* **Directions for this task**
Every line below between the line holding "have hsub : ball" and the line holding "have : volume.restrict", inclusive, should be repeated exactly, and all other lines omitted.
#####
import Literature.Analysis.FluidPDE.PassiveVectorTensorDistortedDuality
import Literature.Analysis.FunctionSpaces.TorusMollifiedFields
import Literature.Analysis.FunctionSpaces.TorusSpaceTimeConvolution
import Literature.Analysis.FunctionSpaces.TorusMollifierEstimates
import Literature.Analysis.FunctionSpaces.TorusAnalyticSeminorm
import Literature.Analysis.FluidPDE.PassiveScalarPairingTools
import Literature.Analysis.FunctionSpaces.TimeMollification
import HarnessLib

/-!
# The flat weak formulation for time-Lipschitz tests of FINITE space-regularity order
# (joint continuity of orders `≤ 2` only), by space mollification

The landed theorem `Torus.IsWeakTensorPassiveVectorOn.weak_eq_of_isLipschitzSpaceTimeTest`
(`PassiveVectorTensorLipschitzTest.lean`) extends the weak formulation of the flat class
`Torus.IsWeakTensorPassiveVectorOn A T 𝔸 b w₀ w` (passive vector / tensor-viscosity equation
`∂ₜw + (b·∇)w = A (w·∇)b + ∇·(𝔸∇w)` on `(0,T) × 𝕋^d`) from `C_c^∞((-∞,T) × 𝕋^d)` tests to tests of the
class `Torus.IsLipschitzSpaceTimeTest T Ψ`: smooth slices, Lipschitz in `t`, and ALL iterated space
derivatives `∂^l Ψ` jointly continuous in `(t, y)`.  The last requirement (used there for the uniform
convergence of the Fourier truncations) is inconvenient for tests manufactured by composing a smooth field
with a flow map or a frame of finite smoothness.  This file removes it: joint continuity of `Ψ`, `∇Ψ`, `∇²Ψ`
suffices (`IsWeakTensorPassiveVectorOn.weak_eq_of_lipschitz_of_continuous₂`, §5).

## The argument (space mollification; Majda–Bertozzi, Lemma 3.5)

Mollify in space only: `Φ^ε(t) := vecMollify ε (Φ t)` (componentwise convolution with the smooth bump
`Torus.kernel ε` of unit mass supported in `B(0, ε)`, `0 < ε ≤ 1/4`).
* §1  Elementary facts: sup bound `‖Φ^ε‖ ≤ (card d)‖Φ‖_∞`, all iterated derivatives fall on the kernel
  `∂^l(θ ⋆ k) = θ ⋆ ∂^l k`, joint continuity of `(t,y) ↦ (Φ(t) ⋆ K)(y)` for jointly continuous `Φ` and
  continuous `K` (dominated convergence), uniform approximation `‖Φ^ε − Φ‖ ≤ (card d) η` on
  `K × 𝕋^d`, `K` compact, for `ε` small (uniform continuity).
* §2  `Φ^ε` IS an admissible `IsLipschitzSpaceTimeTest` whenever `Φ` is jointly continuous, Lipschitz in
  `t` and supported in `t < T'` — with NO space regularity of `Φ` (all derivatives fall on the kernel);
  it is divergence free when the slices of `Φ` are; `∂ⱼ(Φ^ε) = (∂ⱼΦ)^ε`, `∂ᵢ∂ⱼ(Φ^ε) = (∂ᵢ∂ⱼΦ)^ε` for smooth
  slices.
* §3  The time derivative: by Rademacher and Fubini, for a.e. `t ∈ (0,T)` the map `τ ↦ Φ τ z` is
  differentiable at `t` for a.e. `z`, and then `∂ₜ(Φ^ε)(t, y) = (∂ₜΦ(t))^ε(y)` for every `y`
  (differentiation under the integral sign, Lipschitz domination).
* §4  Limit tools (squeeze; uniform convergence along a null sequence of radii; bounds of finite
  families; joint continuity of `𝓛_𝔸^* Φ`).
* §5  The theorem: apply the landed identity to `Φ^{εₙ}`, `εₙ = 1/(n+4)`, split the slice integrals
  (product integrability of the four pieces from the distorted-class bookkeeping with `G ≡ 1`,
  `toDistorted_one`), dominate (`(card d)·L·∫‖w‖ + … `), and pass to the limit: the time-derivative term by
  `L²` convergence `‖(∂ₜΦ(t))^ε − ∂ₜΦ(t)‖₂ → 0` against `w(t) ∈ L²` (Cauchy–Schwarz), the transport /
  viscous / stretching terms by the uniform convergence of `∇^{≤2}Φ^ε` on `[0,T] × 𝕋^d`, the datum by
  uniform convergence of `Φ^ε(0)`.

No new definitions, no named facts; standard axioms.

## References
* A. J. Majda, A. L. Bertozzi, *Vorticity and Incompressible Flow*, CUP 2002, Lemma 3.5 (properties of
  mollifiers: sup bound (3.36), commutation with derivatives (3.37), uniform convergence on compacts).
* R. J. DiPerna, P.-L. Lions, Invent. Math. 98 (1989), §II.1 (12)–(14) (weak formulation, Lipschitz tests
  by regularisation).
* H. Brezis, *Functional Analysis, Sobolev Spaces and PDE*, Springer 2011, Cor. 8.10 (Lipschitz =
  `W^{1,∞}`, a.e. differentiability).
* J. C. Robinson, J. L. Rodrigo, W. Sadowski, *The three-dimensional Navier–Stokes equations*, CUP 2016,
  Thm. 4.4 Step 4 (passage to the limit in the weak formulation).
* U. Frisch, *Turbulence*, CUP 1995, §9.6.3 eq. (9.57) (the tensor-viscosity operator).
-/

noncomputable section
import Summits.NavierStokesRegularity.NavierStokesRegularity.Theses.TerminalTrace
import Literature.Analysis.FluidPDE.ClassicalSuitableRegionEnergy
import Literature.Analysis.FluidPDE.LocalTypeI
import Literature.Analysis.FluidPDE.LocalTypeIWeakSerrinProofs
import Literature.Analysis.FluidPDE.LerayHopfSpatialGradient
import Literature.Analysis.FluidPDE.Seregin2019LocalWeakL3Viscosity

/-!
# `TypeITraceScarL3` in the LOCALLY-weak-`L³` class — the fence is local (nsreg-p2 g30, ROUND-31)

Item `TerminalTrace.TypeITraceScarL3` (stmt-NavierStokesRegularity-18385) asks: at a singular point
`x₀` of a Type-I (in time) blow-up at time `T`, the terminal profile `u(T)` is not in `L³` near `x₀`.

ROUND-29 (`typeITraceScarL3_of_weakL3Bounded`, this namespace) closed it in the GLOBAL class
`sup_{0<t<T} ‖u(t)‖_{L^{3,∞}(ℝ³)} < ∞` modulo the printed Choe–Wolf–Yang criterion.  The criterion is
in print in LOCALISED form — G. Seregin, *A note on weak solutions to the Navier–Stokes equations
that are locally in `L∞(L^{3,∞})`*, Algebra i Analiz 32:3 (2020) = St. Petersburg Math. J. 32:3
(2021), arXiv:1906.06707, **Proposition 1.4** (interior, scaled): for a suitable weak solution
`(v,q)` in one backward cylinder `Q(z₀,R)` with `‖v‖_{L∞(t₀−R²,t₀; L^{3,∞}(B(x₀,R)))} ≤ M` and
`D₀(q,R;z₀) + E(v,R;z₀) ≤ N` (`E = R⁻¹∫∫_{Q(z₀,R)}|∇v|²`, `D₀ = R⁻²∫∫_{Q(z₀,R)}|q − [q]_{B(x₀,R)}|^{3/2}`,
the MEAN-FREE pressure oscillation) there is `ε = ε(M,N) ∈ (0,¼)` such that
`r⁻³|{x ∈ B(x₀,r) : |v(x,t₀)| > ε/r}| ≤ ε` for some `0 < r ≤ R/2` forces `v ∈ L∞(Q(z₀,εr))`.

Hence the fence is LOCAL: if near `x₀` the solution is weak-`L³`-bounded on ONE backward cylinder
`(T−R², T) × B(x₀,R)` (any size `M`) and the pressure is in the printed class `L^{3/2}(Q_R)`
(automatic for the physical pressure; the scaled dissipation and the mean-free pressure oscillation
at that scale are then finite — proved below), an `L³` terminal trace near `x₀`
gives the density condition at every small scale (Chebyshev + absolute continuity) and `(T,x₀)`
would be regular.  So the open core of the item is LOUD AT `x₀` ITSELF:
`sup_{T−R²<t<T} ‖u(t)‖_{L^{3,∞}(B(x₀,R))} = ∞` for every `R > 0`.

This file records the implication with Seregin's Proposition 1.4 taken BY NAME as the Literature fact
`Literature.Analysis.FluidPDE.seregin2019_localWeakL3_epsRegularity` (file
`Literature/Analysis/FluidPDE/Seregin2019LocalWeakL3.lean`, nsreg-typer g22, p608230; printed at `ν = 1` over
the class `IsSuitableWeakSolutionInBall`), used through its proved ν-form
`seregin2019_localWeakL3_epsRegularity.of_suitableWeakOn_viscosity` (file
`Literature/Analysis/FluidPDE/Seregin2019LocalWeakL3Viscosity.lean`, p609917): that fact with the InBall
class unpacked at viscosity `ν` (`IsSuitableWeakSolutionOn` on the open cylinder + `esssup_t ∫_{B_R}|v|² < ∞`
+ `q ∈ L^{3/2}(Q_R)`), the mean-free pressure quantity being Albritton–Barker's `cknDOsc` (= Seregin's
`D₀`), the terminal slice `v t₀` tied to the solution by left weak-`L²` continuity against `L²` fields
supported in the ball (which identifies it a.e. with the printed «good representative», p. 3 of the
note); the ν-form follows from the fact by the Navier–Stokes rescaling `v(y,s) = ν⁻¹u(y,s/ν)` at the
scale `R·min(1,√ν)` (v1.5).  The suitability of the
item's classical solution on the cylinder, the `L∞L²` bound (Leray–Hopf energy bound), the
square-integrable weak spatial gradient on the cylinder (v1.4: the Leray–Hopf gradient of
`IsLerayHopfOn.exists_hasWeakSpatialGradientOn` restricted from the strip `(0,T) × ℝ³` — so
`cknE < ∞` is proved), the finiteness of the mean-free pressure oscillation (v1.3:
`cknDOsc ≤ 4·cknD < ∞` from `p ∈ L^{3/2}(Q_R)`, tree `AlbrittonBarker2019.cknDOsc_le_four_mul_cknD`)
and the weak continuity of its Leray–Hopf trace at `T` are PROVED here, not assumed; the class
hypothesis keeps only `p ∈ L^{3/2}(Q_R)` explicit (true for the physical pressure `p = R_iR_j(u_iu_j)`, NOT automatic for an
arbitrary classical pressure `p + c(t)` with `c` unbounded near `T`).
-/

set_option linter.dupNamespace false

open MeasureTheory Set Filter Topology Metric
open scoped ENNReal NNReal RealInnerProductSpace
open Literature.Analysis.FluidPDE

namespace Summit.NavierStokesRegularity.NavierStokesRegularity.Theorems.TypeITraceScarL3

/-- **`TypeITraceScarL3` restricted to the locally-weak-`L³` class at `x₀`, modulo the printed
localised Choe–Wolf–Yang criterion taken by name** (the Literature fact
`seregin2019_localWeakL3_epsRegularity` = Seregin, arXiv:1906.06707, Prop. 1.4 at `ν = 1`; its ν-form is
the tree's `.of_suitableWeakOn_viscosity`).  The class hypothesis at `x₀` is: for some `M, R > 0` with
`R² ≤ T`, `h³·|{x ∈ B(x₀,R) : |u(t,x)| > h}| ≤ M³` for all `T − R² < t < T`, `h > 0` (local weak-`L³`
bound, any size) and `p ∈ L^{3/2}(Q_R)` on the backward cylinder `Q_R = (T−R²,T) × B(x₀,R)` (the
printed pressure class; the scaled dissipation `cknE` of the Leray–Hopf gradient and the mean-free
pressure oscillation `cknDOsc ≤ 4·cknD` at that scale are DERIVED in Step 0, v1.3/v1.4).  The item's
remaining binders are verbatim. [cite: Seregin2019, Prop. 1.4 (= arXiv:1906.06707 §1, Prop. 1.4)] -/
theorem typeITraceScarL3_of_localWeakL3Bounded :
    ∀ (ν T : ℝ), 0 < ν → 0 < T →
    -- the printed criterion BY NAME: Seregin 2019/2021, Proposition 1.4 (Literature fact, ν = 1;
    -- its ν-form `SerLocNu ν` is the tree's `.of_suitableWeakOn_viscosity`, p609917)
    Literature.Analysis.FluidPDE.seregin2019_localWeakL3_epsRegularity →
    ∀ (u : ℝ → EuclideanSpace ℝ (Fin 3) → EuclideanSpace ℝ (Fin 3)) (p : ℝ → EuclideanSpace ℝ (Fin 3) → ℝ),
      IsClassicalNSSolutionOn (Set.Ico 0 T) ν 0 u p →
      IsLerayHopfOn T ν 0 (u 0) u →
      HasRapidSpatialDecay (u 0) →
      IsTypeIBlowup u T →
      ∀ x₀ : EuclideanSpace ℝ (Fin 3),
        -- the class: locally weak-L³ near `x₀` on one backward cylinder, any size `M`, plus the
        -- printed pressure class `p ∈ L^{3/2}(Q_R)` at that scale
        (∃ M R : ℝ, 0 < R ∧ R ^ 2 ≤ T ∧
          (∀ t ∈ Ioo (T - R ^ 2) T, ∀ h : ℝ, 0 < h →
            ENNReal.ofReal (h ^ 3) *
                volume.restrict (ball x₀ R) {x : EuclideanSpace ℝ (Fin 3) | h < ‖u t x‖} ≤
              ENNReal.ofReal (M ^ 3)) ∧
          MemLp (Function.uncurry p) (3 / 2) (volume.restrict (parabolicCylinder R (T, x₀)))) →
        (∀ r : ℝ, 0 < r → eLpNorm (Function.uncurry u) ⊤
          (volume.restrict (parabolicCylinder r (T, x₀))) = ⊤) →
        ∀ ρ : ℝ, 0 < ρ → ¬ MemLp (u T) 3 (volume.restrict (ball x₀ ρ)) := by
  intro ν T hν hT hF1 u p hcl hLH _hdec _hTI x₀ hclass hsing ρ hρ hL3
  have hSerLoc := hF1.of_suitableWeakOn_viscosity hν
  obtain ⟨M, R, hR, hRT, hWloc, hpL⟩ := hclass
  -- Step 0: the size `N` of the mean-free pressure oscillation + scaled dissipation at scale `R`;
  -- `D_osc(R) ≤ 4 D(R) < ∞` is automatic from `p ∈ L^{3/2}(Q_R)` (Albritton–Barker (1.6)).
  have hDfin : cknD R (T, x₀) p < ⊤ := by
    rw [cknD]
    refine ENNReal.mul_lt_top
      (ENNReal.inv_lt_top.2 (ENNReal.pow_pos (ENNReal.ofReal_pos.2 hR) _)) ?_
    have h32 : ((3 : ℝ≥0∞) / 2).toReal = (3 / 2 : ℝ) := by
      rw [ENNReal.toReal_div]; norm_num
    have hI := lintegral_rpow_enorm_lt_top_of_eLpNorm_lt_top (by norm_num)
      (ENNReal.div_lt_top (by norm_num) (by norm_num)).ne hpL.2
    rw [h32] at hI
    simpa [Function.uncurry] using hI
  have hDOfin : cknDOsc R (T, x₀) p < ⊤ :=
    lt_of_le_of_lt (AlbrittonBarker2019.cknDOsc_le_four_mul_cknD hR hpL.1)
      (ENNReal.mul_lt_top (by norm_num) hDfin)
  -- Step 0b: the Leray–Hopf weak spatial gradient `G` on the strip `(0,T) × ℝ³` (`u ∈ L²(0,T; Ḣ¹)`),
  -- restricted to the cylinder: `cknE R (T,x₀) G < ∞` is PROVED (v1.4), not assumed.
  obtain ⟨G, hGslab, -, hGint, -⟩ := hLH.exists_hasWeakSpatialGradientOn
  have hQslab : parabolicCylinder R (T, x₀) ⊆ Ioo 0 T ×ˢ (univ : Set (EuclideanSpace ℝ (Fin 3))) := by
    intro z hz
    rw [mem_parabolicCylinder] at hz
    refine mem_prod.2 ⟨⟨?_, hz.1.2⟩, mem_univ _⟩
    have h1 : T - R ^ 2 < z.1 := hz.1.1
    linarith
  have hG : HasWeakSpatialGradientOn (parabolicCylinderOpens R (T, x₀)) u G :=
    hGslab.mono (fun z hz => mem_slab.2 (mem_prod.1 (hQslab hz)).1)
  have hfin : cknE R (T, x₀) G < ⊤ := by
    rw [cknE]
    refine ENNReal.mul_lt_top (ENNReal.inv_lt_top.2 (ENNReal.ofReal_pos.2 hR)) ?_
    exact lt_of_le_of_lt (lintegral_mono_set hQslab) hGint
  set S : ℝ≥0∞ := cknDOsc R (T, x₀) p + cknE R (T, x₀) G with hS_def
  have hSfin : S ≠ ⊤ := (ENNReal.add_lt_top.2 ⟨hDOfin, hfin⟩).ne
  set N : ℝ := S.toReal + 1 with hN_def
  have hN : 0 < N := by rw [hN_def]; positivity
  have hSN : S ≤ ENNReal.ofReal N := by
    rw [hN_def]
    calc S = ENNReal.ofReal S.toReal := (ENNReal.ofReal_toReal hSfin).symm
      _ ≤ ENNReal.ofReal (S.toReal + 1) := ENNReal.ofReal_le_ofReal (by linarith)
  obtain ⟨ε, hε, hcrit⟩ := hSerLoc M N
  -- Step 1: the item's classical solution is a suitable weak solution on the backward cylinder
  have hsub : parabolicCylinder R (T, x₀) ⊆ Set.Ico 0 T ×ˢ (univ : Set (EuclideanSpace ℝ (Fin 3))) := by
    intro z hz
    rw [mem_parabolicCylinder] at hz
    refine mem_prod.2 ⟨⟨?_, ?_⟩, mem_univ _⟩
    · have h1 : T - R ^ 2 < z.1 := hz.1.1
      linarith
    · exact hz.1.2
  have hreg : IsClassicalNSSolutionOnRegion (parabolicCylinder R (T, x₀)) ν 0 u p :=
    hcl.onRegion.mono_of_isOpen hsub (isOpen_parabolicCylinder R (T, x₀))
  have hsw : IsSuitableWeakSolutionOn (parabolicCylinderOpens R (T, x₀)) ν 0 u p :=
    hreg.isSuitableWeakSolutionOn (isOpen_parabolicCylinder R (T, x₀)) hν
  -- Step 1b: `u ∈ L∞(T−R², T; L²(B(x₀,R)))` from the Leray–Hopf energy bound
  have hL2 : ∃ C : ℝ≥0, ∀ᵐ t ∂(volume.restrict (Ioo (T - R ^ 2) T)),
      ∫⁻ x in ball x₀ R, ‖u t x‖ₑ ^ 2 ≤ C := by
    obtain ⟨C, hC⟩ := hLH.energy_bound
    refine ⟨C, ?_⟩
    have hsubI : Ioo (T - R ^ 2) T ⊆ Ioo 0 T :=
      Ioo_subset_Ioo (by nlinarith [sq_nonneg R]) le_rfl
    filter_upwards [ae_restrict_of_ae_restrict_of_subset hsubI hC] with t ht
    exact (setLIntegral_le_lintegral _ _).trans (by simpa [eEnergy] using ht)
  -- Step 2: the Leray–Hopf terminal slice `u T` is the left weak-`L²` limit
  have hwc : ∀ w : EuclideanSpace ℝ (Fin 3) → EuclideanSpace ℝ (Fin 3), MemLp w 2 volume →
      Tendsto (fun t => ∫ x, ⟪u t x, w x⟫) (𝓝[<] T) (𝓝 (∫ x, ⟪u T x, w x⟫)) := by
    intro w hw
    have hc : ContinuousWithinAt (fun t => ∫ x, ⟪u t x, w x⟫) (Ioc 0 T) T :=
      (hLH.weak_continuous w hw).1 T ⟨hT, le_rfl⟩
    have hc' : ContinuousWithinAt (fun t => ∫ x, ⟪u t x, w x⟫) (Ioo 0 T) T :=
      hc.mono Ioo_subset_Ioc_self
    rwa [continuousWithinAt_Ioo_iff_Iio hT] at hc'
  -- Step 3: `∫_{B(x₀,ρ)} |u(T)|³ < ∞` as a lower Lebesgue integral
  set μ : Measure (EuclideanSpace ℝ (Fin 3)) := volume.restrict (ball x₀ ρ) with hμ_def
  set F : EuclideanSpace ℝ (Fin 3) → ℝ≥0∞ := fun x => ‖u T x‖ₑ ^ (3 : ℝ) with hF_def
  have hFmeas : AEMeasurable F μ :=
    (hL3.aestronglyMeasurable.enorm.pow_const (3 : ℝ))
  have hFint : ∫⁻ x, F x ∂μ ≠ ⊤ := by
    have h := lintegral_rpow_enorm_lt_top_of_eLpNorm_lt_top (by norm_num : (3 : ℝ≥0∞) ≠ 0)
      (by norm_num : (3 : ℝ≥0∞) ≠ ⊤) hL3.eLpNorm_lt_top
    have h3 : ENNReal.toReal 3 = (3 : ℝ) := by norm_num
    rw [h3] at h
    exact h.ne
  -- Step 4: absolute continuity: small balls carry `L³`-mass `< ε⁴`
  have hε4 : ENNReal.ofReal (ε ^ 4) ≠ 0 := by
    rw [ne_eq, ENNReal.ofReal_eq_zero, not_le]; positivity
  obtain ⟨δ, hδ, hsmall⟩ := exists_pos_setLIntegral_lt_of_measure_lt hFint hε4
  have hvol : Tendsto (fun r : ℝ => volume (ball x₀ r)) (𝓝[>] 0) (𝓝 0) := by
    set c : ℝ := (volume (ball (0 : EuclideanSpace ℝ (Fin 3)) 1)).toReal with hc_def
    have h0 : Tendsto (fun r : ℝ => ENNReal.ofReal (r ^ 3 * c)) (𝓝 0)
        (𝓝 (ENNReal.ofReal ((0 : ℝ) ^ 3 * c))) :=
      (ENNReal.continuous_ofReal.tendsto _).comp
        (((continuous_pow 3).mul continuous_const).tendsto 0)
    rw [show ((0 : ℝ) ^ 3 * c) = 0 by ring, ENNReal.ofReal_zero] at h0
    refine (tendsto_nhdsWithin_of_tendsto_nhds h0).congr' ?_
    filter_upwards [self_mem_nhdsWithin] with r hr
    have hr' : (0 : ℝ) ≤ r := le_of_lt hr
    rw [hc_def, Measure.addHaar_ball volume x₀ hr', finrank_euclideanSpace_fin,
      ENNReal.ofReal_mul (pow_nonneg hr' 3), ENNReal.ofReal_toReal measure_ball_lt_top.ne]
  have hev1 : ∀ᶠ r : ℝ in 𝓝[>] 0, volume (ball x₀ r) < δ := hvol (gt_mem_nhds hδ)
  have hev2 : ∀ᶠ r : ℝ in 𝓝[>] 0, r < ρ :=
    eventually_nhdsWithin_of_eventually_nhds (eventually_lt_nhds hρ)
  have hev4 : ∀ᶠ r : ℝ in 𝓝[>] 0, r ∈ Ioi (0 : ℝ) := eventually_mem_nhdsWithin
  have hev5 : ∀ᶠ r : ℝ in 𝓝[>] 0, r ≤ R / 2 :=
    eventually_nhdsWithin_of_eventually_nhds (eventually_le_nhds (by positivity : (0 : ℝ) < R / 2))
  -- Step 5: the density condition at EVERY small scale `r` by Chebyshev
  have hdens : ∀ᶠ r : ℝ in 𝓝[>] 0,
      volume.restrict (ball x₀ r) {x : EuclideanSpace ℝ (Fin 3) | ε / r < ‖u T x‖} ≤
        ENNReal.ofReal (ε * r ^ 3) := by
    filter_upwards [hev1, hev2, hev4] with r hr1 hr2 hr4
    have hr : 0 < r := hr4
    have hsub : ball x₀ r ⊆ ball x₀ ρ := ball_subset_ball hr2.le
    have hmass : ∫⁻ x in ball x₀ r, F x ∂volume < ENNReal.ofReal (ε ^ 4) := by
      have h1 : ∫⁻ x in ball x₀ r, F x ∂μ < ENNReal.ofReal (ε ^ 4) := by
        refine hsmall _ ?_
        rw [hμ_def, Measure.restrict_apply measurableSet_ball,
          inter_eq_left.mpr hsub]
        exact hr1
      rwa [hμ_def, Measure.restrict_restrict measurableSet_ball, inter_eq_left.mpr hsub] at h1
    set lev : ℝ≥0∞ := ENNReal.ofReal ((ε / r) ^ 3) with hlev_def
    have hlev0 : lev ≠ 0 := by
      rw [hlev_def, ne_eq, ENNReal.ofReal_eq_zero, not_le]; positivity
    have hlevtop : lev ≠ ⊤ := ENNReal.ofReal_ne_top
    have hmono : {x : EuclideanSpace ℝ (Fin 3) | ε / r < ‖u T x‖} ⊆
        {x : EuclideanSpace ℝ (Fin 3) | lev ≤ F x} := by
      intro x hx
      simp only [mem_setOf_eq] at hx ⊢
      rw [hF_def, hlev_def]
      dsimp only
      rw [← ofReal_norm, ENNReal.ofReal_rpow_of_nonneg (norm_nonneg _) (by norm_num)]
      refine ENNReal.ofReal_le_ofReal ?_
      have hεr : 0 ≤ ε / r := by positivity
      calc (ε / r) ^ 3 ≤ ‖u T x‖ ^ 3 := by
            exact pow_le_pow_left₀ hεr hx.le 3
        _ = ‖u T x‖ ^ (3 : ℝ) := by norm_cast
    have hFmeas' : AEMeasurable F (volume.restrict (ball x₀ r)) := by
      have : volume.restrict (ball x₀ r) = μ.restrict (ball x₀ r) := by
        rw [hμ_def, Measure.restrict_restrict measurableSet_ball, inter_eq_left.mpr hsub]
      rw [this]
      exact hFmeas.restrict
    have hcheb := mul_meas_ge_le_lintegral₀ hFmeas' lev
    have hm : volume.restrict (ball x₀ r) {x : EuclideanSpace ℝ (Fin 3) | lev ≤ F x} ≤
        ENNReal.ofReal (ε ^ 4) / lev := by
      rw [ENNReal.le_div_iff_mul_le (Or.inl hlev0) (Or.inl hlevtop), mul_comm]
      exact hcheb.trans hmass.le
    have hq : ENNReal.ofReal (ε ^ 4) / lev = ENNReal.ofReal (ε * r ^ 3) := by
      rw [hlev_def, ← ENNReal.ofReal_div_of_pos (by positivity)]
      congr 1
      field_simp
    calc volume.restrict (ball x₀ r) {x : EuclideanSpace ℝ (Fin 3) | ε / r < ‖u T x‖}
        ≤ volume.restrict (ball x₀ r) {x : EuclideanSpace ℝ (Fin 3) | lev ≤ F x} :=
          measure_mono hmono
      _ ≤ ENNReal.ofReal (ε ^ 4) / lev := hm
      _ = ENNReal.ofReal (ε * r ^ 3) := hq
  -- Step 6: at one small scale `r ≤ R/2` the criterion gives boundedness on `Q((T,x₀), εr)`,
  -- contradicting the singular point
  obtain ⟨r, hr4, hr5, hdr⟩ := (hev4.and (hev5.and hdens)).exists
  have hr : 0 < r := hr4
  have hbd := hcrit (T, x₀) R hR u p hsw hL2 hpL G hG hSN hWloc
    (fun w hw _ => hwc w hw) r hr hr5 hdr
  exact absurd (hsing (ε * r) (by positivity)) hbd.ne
#####
* **Answer section**
    have hsub : ball x₀ r ⊆ ball x₀ ρ := ball_subset_ball hr2.le
    have hmass : ∫⁻ x in ball x₀ r, F x ∂volume < ENNReal.ofReal (ε ^ 4) := by
      have h1 : ∫⁻ x in ball x₀ r, F x ∂μ < ENNReal.ofReal (ε ^ 4) := by
        refine hsmall _ ?_
        rw [hμ_def, Measure.restrict_apply measurableSet_ball,
          inter_eq_left.mpr hsub]
        exact hr1
      rwa [hμ_def, Measure.restrict_restrict measurableSet_ball, inter_eq_left.mpr hsub] at h1
    set lev : ℝ≥0∞ := ENNReal.ofReal ((ε / r) ^ 3) with hlev_def
    have hlev0 : lev ≠ 0 := by
      rw [hlev_def, ne_eq, ENNReal.ofReal_eq_zero, not_le]; positivity
    have hlevtop : lev ≠ ⊤ := ENNReal.ofReal_ne_top
    have hmono : {x : EuclideanSpace ℝ (Fin 3) | ε / r < ‖u T x‖} ⊆
        {x : EuclideanSpace ℝ (Fin 3) | lev ≤ F x} := by
      intro x hx
      simp only [mem_setOf_eq] at hx ⊢
      rw [hF_def, hlev_def]
      dsimp only
      rw [← ofReal_norm, ENNReal.ofReal_rpow_of_nonneg (norm_nonneg _) (by norm_num)]
      refine ENNReal.ofReal_le_ofReal ?_
      have hεr : 0 ≤ ε / r := by positivity
      calc (ε / r) ^ 3 ≤ ‖u T x‖ ^ 3 := by
            exact pow_le_pow_left₀ hεr hx.le 3
        _ = ‖u T x‖ ^ (3 : ℝ) := by norm_cast
    have hFmeas' : AEMeasurable F (volume.restrict (ball x₀ r)) := by
      have : volume.restrict (ball x₀ r) = μ.restrict (ball x₀ r) := by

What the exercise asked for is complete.